→ **Task item**
Go through the records and report each line in which the word "proof" occurs.

•••••

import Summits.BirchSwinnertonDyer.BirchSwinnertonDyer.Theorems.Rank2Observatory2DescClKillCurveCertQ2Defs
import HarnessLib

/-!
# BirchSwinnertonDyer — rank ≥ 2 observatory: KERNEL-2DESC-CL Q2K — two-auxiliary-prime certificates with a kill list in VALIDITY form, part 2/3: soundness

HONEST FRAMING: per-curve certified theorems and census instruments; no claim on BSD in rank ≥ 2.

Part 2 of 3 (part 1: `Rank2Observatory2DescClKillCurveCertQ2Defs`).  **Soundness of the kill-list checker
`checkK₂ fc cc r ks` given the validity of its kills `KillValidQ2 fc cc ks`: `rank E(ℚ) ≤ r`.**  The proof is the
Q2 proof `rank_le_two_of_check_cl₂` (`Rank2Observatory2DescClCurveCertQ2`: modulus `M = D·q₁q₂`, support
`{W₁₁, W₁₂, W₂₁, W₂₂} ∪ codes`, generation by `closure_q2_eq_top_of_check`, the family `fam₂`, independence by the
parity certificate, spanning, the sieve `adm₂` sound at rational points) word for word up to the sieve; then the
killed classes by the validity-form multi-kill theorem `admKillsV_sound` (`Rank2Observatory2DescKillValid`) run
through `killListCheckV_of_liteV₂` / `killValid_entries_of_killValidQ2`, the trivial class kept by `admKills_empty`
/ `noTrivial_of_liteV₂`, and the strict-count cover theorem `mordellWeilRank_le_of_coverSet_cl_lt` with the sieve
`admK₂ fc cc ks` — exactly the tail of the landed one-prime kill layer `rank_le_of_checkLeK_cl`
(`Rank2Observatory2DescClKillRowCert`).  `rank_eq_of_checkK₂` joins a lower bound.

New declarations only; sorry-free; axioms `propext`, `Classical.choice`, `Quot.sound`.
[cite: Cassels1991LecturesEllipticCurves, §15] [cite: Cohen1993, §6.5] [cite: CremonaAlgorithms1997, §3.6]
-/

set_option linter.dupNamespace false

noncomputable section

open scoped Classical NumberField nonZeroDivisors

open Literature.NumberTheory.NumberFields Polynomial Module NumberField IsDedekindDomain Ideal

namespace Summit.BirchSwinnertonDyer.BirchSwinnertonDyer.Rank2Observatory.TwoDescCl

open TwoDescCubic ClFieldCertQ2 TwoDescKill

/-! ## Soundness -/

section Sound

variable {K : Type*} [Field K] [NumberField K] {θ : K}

•••••

→ **Your solution**
`checkK₂ fc cc r ks` given the validity of its kills `KillValidQ2 fc cc ks`: `rank E(ℚ) ≤ r`.**  The proof is the
Q2 proof `rank_le_two_of_check_cl₂` (`Rank2Observatory2DescClCurveCertQ2`: modulus `M = D·q₁q₂`, support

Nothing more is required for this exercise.